The 2023 Masters champion joined LIV in December of that year after two major wins and $46 million in PGA Tour career earnings. He said there is "never an argument in my mind" about the decision, speaking three days before the PGA Championship at Quail Hollow. LIV has paid 54 contracted players a combined $2.1 billion in signing fees and salaries since June 2022, per disclosures in ongoing antitrust discovery. The league has not published audited financials. Commissioner Greg Norman told *Golf Digest* in March that LIV would be "cash-flow neutral" by 2026, a timeline sponsors and potential equity investors describe as optimistic.
Rahm's team is the signal. Legion XIII finished ninth in the 2024 team standings and missed the season-ending playoffs in Dallas. Three people familiar with the team's structure say Rahm personally owns 75 percent of Legion XIII and has approached at least two Spanish private-equity groups about selling minority stakes at a $150 million valuation. Neither deal closed. One term sheet, reviewed by a potential investor, included a clause tying future distributions to "completion of a framework agreement between LIV Golf and the PGA Tour by December 31, 2025." That framework has been under negotiation since June 2023, when PGA Tour Commissioner Jay Monahan announced a surprise alliance with PIF Governor Yasir al-Rumayyan. No definitive agreement has been signed.

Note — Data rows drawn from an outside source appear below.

open Classical in
include hw heA hϖ hJg hJe hw₀ in
set_option maxHeartbeats 1600000 in
set_option synthInstance.maxHeartbeats 400000 in
/-- **`f(w₀ n) = 𝟙_{C(r₂,1)}(n)·F₀(n)`** for the normalised `f₁` (`f(1) = 1`, `f(w₀) = 0`): on `C(r₂, 1) = ` the DEEP cell (`exp 1 = |ϖ|⁻¹ ≤ |z|`, `|x| ≤ |ϖ|^{r₂}|z|`) FILE A
`toFun_weyl_mul_eq_of_deep`, off it FILE A′ `toFun_weyl_mul_eq_zero_of_not_deep`.  Memo (M11): the integrand of `G₁ = Λ_1 f₁`, on EXACTLY the region of the (B-5) master at `(ρ, j₀) = (r₂, 1)`.
[cite: Casselman1980, §3] [cite: Casselman1995, §6.4] [cite: Keys1984, §7 Theorem (2) p. 126] -/
theorem toFun_weyl_mul_eq_indicator_cutoff
    (f : haveI := locallyCompactSpace_cmBorelU L 3 v
      Representation.SmoothInd (cmBorelTriple L 3 v).P
        (Representation.twist (((Representation.trivial ℂ ↥(torusU (conjLocal L (IsCMField.complexConj L) v) (cmLocalForm L 3 v)) ℂ).twist
          (cmTorusCharPair L v χ₁ 1)).comp (cmBorelTriple L 3 v).proj) (rootDeltaChar (cmBorelTriple L 3 v).P)))
    (heig : ∀ x ∈ Je, (haveI := locallyCompactSpace_cmBorelU L 3 v; Representation.smoothIndRep _ _ x f) =
      (if h : IsUnit (((x.val : GL (Fin 3) (LocalRing L v)) : Matrix (Fin 3) (Fin 3) (LocalRing L v)) 0 0) then ((χ₁ h.unit : ℂˣ) : ℂ) else 0) • f)
    (R : Set ↥(unitaryGroupOfForm (conjLocal L (IsCMField.complexConj L) v) (cmLocalForm L 3 v)))
    (hR : ∀ r : ↥(unitaryGroupOfForm (conjLocal L (IsCMField.complexConj L) v) (cmLocalForm L 3 v)), r ∈ R ↔
    r ∈ ((cmBorelTriple L 3 v).N).map (MulAut.conj w₀).toMonoidHom ∧ r ∉ Je ∧
      ¬ (Valued.v ((((eA r : ↥(unitaryGroupOfForm (galAdicCompletionMap (L := L) (IsCMField.complexConj L) hw) ((StdForm.antidiagonal 3).over (w.1.adicCompletion L)))) : GL (Fin 3) (w.1.adicCompletion L)) : Matrix (Fin 3) (Fin 3) (w.1.adicCompletion L)) 2 1 /
            (((eA r : ↥(unitaryGroupOfForm (galAdicCompletionMap (L := L) (IsCMField.complexConj L) hw) ((StdForm.antidiagonal 3).over (w.1.adicCompletion L)))) : GL (Fin 3) (w.1.adicCompletion L)) : Matrix (Fin 3) (Fin 3) (w.1.adicCompletion L)) 2 0) ≤ Valued.v ϖ ^ r₁ ∧
          (Valued.v ϖ ^ 0)⁻¹ ≤ Valued.v ((((eA r : ↥(unitaryGroupOfForm (galAdicCompletionMap (L := L) (IsCMField.complexConj L) hw) ((StdForm.antidiagonal 3).over (w.1.adicCompletion L)))) : GL (Fin 3) (w.1.adicCompletion L)) : Matrix (Fin 3) (Fin 3) (w.1.adicCompletion L)) 2 0)))
    (hwit : ∀ r ∈ R, ∃ b₀ : ↥(unitaryGroupOfForm (conjLocal L (IsCMField.complexConj L) v) (cmLocalForm L 3 v)), b₀ ∈ Je ∧ ∃ hb₀P : r * b₀ * r⁻¹ ∈ (cmBorelTriple L 3 v).P,
      (if h : IsUnit (((b₀ : GL (Fin 3) (LocalRing L v)) : Matrix (Fin 3) (Fin 3) (LocalRing L v)) 0 0) then ((χ₁ h.unit : ℂˣ) : ℂ) else 0) ≠
        (haveI := locallyCompactSpace_cmBorelU L 3 v
         (Representation.twist
            (((Representation.trivial ℂ ↥(torusU (conjLocal L (IsCMField.complexConj L) v) (cmLocalForm L 3 v)) ℂ).twist
              (cmTorusCharPair L v χ₁ 1)).comp (cmBorelTriple L 3 v).proj) (rootDeltaChar (cmBorelTriple L 3 v).P))
          ⟨r * b₀ * r⁻¹, hb₀P⟩ 1))
    (h11 : f.toFun 1 = 1) (h1g : f.toFun w₀ = 0) (n : ↥(cmBorelTriple L 3 v).N) :
    f.toFun (w₀ * (n : ↥(unitaryGroupOfForm (conjLocal L (IsCMField.complexConj L) v) (cmLocalForm L 3 v)))) = Set.indicator {n : ↥(cmBorelTriple L 3 v).N | WithZero.exp (1 : ℤ) ≤ Valued.v (((((n : ↥(unitaryGroupOfForm (conjLocal L (IsCMField.complexConj L) v) (cmLocalForm L 3 v))) : GL (Fin 3) (LocalRing L v)) : Matrix (Fin 3) (Fin 3) (LocalRing L v)) 0 2) w) ∧ Valued.v (((((n : ↥(unitaryGroupOfForm (conjLocal L (IsCMField.complexConj L) v) (cmLocalForm L 3 v))) : GL (Fin 3) (LocalRing L v)) : Matrix (Fin 3) (Fin 3) (LocalRing L v)) 0 1) w) ≤ Valued.v ϖ ^ r₂ * Valued.v (((((n : ↥(unitaryGroupOfForm (conjLocal L (IsCMField.complexConj L) v) (cmLocalForm L 3 v))) : GL (Fin 3) (LocalRing L v)) : Matrix (Fin 3) (Fin 3) (LocalRing L v)) 0 2) w)}
      (fun n : ↥(cmBorelTriple L 3 v).N =>
        if h : IsUnit ((((n : ↥(unitaryGroupOfForm (conjLocal L (IsCMField.complexConj L) v) (cmLocalForm L 3 v))) : GL (Fin 3) (LocalRing L v)) : Matrix (Fin 3) (Fin 3) (LocalRing L v)) 0 2) then
          ((((χ₁ (Units.map ((conjLocal L (IsCMField.complexConj L) v) : LocalRing L v →* LocalRing L v) h.unit))⁻¹ : ℂˣ) : ℂ) *
            ((((unitModulusChar (LocalRing L v) h.unit)⁻¹ : ℝ≥0) : ℝ) : ℂ))
        else 0) n := by
  haveI := locallyCompactSpace_cmBorelU L 3 v
  have hϖ1 : (Valued.v ϖ ^ 1)⁻¹ = WithZero.exp (1 : ℤ) := by rw [pow_one, hϖ, ← WithZero.exp_neg, neg_neg]
  by_cases hmem : n ∈ {n : ↥(cmBorelTriple L 3 v).N | WithZero.exp (1 : ℤ) ≤ Valued.v (((((n : ↥(unitaryGroupOfForm (conjLocal L (IsCMField.complexConj L) v) (cmLocalForm L 3 v))) : GL (Fin 3) (LocalRing L v)) : Matrix (Fin 3) (Fin 3) (LocalRing L v)) 0 2) w) ∧ Valued.v (((((n : ↥(unitaryGroupOfForm (conjLocal L (IsCMField.complexConj L) v) (cmLocalForm L 3 v))) : GL (Fin 3) (LocalRing L v)) : Matrix (Fin 3) (Fin 3) (LocalRing L v)) 0 1) w) ≤ Valued.v ϖ ^ r₂ * Valued.v (((((n : ↥(unitaryGroupOfForm (conjLocal L (IsCMField.complexConj L) v) (cmLocalForm L 3 v))) : GL (Fin 3) (LocalRing L v)) : Matrix (Fin 3) (Fin 3) (LocalRing L v)) 0 2) w)}
  · obtain ⟨hz, hx⟩ := hmem
    have hz0 : Valued.v (((((n : ↥(unitaryGroupOfForm (conjLocal L (IsCMField.complexConj L) v) (cmLocalForm L 3 v))) : GL (Fin 3) (LocalRing L v)) : Matrix (Fin 3) (Fin 3) (LocalRing L v)) 0 2) w) ≠ 0 := (lt_of_lt_of_le (by simp) hz).ne'
    have hb : IsUnit ((((n : ↥(unitaryGroupOfForm (conjLocal L (IsCMField.complexConj L) v) (cmLocalForm L 3 v))) : GL (Fin 3) (LocalRing L v)) : Matrix (Fin 3) (Fin 3) (LocalRing L v)) 0 2) := isUnit_of_apply_ne_zero L v w hw _ ((Valuation.ne_zero_iff _).1 hz0)
    have hdeep : (Valued.v ϖ ^ 1)⁻¹ ≤ Valued.v (((((n : ↥(unitaryGroupOfForm (conjLocal L (IsCMField.complexConj L) v) (cmLocalForm L 3 v))) : GL (Fin 3) (LocalRing L v)) : Matrix (Fin 3) (Fin 3) (LocalRing L v)) 0 2) w) ∧ Valued.v (((((n : ↥(unitaryGroupOfForm (conjLocal L (IsCMField.complexConj L) v) (cmLocalForm L 3 v))) : GL (Fin 3) (LocalRing L v)) : Matrix (Fin 3) (Fin 3) (LocalRing L v)) 0 1) w / ((((n : ↥(unitaryGroupOfForm (conjLocal L (IsCMField.complexConj L) v) (cmLocalForm L 3 v))) : GL (Fin 3) (LocalRing L v)) : Matrix (Fin 3) (Fin 3) (LocalRing L v)) 0 2) w) ≤ Valued.v ϖ ^ r₂ := by
      refine ⟨by rw [hϖ1]; exact hz, ?_⟩
      rw [map_div₀, div_le_iff₀ (zero_lt_iff.2 hz0)]; exact hx
    rw [Set.indicator_of_mem (show n ∈ {n : ↥(cmBorelTriple L 3 v).N | WithZero.exp (1 : ℤ) ≤ Valued.v (((((n : ↥(unitaryGroupOfForm (conjLocal L (IsCMField.complexConj L) v) (cmLocalForm L 3 v))) : GL (Fin 3) (LocalRing L v)) : Matrix (Fin 3) (Fin 3) (LocalRing L v)) 0 2) w) ∧ Valued.v (((((n : ↥(unitaryGroupOfForm (conjLocal L (IsCMField.complexConj L) v) (cmLocalForm L 3 v))) : GL (Fin 3) (LocalRing L v)) : Matrix (Fin 3) (Fin 3) (LocalRing L v)) 0 1) w) ≤ Valued.v ϖ ^ r₂ * Valued.v (((((n : ↥(unitaryGroupOfForm (conjLocal L (IsCMField.complexConj L) v) (cmLocalForm L 3 v))) : GL (Fin 3) (LocalRing L v)) : Matrix (Fin 3) (Fin 3) (LocalRing L v)) 0 2) w)} from ⟨hz, hx⟩)]
    simp only [dif_pos hb]
    exact (toFun_weyl_mul_eq_of_deep L v w hw eA heA hϖ r₁ r₂ Jg hJg Je hJe w₀ hw₀ χ₁ f heig n.2 hb hdeep).trans (by rw [h11, mul_one])
  · rw [Set.indicator_of_notMem hmem]
    refine toFun_weyl_mul_eq_zero_of_not_deep L v w hw eA heA hϖ r₁ r₂ Jg hJg Je hJe w₀ hw₀ χ₁ f heig R hR hwit h1g n.2 fun hd => hmem ?_
    obtain ⟨hz, hx⟩ := hd
    rw [hϖ1] at hz
    have hz0 : Valued.v (((((n : ↥(unitaryGroupOfForm (conjLocal L (IsCMField.complexConj L) v) (cmLocalForm L 3 v))) : GL (Fin 3) (LocalRing L v)) : Matrix (Fin 3) (Fin 3) (LocalRing L v)) 0 2) w) ≠ 0 := (lt_of_lt_of_le (by simp) hz).ne'
    refine ⟨hz, ?_⟩
    rw [map_div₀, div_le_iff₀ (zero_lt_iff.2 hz0)] at hx; exact hx
end Eigen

The PGA Tour's own capital structure adds pressure. The tour in June 2023 announced $3 billion in committed equity from Strategic Sports Group, a consortium led by Fenway Sports Group principal John Henry and Arthur Blank. SSG's investment converts to equity only after the tour finalizes governance rules and media-rights allocations with PIF. A former PGA Tour board member told *Sports Illustrated* this week he "wouldn't have gotten involved" with the Saudi talks, calling the due-diligence process "incomplete." That board member resigned in January 2024. Two current player directors privately say the SSG capital cannot deploy until LIV's legal status is resolved—either through settlement or a court ruling in the antitrust case filed by 11 LIV players in California federal court.
Rahm's public defense matters because he is LIV's highest-ranked active player at No. 10 in the Official World Golf Ranking and the circuit's most prominent post-merger signing. His comments signal to other PGA Tour stars—Scottie Scheffler, Rory McIlroy, Viktor Hovland—that the Saudi offer remains live even as integration talks stall. Scheffler's agent, Blake Smith, fielded a $400 million LIV approach in February, according to a person who reviewed the proposal. Scheffler declined. McIlroy has said he would "reconsider" if the PGA Tour and PIF formalize a partnership. That reconsideration window is the market.
Watch the June board meetings. The PGA Tour Policy Board meets June 16 in Connecticut, the same week the U.S. Open begins at Oakmont. Two player directors told colleagues they expect al-Rumayyan to attend in person for the first time since the framework announcement. If he does not, SSG has the right to pause its equity commitment under a clause disclosed in the tour's January proxy filing. LIV's 2025 schedule has 14 confirmed events, down from 14 last year but with no new title sponsors added since Aramco in 2023. One team CEO said he was told by LIV executives to "plan for a different structure" by the fall, language the CEO interpreted as merger preparation.
Rahm tees off Thursday at 1:42 PM ET. Legion XIII's next funding window closes in three weeks.